### Description of the task
Return the lines below in which the string "IsMaximal" occurs.

### Data
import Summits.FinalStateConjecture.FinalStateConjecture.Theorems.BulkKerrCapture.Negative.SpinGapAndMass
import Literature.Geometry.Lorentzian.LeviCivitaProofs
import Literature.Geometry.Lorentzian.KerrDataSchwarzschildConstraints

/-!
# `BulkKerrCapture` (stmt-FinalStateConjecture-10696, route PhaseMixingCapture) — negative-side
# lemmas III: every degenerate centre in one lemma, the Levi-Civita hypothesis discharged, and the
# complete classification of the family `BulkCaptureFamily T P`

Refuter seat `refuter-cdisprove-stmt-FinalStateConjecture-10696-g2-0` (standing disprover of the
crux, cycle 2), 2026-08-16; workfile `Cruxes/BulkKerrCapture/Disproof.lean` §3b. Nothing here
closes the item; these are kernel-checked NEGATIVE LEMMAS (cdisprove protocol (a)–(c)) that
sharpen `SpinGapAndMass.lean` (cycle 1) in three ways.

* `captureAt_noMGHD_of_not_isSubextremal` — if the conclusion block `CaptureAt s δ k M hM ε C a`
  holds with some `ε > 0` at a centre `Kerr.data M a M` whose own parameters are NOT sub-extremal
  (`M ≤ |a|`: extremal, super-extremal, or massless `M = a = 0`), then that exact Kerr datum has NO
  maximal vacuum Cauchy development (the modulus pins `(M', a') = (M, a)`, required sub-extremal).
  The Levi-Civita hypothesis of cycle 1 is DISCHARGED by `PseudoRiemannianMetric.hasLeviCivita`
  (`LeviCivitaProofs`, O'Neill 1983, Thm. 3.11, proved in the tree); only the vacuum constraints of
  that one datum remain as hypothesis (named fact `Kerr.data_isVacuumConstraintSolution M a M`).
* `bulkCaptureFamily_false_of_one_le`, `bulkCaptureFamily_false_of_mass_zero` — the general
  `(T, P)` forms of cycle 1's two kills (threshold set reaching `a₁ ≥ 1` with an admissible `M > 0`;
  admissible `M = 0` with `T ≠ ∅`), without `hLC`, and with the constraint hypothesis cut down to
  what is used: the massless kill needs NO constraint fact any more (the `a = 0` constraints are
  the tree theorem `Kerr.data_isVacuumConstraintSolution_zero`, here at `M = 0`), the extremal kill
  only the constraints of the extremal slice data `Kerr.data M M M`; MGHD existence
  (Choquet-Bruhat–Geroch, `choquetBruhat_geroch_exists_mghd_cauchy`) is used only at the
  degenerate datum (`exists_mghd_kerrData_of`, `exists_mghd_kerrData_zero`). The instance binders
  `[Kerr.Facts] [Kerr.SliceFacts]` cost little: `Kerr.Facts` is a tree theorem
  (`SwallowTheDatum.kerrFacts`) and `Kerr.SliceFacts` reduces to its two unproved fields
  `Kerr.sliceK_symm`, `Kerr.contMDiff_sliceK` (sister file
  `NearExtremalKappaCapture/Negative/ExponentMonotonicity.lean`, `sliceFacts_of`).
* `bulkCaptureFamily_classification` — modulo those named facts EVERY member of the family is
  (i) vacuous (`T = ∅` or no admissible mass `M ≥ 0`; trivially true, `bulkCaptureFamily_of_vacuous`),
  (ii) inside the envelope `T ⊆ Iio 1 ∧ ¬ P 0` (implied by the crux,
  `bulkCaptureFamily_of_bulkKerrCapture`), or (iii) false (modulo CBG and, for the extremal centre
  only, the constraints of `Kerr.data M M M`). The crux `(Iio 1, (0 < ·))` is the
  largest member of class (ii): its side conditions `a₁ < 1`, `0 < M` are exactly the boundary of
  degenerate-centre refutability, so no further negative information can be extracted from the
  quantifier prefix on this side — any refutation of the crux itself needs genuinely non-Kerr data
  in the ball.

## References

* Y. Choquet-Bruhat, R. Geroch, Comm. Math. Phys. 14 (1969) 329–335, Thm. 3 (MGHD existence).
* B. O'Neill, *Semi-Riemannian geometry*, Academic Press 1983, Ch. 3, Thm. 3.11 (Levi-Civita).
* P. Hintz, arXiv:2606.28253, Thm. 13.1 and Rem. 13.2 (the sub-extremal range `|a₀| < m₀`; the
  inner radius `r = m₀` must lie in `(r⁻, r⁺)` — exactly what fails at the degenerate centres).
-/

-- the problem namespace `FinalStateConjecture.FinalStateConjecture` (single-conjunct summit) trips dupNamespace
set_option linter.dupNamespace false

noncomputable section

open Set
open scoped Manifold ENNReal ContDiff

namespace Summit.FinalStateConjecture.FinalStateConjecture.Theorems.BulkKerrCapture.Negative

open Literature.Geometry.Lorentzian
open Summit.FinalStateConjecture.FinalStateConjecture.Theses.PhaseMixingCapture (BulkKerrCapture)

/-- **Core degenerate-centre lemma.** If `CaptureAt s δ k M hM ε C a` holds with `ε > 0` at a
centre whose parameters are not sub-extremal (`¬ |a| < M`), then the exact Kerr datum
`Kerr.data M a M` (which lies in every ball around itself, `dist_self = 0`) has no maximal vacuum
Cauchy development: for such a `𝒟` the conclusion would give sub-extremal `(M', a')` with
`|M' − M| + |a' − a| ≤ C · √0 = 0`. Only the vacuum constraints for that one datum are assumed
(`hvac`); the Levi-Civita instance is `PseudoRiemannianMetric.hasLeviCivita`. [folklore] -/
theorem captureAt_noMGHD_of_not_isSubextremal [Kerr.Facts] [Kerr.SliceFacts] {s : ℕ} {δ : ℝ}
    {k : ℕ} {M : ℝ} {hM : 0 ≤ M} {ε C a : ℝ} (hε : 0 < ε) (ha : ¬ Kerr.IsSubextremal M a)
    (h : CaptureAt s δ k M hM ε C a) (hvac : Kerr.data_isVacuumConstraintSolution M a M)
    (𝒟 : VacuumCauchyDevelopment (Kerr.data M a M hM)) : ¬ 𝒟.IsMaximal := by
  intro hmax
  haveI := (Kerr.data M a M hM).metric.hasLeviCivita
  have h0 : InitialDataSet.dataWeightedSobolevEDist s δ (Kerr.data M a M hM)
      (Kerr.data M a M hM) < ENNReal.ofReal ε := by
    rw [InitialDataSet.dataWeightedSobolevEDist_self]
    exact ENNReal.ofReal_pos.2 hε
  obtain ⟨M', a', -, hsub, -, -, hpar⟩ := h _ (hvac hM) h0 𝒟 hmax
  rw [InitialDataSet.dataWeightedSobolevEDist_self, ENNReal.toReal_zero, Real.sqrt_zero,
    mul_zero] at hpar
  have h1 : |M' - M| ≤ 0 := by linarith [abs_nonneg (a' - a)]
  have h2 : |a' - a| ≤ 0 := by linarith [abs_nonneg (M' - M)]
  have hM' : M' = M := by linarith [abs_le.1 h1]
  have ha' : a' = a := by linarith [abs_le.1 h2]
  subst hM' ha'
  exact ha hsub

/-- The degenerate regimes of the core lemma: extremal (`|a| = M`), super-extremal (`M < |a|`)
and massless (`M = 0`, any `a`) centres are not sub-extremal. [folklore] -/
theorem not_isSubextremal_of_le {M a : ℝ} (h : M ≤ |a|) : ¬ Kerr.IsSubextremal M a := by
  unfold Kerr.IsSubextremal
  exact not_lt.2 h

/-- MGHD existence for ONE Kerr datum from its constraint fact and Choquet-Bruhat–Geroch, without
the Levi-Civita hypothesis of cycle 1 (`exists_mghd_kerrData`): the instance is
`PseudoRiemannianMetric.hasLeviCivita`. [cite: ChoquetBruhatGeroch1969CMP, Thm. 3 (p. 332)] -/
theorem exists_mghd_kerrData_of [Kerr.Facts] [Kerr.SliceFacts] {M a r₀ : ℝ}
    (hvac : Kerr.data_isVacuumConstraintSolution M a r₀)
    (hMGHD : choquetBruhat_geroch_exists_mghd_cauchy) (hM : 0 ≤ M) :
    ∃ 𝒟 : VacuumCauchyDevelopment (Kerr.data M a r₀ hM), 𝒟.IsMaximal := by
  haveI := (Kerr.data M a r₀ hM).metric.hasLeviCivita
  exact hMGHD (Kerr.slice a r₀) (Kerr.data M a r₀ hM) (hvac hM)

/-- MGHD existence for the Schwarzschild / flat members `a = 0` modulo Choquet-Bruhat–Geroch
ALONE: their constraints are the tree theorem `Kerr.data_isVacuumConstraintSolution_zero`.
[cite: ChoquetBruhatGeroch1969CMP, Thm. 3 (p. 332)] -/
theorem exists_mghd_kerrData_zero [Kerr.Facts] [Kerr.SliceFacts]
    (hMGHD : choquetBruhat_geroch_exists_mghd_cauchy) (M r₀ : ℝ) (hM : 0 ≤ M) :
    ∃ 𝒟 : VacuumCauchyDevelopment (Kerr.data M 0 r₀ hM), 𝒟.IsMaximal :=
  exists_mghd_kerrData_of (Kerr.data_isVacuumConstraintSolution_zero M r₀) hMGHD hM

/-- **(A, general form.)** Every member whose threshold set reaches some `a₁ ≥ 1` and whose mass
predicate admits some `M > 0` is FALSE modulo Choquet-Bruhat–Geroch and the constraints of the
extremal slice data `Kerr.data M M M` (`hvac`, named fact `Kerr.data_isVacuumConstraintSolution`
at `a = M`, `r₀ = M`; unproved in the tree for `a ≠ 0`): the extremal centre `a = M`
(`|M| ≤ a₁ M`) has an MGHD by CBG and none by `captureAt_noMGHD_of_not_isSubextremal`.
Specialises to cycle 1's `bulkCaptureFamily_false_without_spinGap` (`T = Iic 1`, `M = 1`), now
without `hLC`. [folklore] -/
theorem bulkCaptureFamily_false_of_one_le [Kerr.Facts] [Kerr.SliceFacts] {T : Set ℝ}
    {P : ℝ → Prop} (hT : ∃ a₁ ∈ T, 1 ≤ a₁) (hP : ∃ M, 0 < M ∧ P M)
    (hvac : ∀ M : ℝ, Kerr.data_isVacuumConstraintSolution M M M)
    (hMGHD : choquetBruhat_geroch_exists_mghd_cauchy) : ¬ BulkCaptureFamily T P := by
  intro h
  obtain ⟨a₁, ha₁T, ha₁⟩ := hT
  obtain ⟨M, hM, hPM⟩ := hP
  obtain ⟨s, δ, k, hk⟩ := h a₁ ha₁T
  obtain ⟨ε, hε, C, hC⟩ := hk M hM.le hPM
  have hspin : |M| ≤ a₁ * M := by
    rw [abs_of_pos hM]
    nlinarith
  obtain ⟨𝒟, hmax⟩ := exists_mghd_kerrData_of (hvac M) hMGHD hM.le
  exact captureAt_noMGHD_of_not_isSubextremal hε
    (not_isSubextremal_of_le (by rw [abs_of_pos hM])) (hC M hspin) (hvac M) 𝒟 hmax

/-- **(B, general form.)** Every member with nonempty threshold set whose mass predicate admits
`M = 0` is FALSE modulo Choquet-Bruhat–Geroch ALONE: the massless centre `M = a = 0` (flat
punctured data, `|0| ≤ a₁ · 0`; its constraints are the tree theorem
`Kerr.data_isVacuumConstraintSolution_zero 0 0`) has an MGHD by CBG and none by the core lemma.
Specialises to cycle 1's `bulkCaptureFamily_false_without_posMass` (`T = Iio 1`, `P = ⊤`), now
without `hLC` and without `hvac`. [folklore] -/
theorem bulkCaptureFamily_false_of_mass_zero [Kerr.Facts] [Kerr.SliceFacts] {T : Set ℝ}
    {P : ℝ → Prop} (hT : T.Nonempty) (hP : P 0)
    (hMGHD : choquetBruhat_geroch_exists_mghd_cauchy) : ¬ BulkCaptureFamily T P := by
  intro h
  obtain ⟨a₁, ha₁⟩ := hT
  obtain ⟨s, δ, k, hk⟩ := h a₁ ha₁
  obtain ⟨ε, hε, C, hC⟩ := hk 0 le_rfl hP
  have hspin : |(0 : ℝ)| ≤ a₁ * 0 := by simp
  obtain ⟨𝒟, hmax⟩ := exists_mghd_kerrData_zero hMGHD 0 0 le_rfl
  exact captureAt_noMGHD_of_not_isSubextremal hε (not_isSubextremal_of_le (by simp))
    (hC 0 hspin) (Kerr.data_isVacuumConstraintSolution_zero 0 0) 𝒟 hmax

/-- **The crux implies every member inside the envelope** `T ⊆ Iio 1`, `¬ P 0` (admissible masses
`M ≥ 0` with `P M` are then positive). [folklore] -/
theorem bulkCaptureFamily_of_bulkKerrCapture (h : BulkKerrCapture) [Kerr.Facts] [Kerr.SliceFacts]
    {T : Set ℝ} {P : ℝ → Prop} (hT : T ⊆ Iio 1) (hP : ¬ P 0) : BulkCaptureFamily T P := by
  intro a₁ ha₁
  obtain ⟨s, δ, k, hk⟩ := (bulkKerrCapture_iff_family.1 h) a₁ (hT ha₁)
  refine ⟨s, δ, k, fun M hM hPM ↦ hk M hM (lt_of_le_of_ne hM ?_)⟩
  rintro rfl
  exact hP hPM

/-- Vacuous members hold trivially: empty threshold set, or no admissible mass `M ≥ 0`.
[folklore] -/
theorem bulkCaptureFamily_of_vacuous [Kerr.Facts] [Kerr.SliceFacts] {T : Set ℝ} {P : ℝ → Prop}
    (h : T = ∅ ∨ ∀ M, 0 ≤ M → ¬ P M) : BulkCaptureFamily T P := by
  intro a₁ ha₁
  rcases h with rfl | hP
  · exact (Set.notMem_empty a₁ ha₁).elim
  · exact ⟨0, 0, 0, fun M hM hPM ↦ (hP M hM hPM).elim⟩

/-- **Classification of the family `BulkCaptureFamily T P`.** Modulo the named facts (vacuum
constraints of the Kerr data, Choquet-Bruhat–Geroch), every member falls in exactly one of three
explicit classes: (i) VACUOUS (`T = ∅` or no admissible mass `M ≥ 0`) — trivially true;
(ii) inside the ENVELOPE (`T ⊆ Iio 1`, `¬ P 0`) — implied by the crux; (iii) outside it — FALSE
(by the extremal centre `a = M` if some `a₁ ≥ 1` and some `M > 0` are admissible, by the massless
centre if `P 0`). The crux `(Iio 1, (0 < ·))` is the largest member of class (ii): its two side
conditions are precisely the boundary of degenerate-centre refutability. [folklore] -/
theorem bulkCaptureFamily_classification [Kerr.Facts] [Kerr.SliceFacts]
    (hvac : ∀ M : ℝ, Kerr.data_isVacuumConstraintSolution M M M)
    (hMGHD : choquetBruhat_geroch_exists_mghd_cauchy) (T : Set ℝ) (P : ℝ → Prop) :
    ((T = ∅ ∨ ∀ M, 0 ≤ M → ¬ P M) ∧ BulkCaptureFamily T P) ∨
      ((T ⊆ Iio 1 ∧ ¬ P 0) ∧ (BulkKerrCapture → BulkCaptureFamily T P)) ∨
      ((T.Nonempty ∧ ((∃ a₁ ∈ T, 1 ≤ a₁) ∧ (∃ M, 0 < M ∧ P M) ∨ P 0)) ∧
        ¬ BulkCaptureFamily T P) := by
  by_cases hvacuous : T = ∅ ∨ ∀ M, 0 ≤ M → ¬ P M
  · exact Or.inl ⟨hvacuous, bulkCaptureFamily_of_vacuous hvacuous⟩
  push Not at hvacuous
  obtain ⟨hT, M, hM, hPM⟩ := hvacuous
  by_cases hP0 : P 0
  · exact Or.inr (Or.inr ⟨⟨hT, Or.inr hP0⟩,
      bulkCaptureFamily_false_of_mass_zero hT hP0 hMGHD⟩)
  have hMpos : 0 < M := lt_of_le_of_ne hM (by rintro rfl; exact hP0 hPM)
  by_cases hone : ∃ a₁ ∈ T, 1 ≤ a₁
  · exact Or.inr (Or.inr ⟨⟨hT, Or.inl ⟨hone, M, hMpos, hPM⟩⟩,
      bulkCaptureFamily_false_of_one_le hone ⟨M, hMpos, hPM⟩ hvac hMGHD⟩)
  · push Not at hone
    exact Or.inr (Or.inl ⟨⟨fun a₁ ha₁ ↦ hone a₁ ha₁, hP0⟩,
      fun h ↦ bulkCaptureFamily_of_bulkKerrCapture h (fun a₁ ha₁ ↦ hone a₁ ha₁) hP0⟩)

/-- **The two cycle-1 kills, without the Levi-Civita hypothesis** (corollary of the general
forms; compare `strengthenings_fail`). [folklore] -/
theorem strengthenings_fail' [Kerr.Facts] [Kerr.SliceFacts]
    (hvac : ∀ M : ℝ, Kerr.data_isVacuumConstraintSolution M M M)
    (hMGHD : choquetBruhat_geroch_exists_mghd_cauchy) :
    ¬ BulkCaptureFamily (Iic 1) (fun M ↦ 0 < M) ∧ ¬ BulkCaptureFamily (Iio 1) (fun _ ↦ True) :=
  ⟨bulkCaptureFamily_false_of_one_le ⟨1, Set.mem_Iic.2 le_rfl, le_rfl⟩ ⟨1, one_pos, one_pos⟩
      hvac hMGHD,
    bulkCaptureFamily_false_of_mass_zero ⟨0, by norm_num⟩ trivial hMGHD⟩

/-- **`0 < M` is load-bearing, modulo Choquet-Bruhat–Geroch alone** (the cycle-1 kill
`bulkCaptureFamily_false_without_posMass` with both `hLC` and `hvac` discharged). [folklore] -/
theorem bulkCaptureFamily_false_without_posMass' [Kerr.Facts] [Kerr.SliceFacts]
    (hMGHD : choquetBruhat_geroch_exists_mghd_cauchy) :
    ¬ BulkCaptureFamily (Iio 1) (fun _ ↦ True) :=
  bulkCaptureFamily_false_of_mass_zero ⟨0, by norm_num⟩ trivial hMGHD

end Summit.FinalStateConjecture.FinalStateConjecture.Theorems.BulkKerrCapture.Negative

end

### Completed task
    (𝒟 : VacuumCauchyDevelopment (Kerr.data M a M hM)) : ¬ 𝒟.IsMaximal := by
    ∃ 𝒟 : VacuumCauchyDevelopment (Kerr.data M a r₀ hM), 𝒟.IsMaximal := by
    ∃ 𝒟 : VacuumCauchyDevelopment (Kerr.data M 0 r₀ hM), 𝒟.IsMaximal :=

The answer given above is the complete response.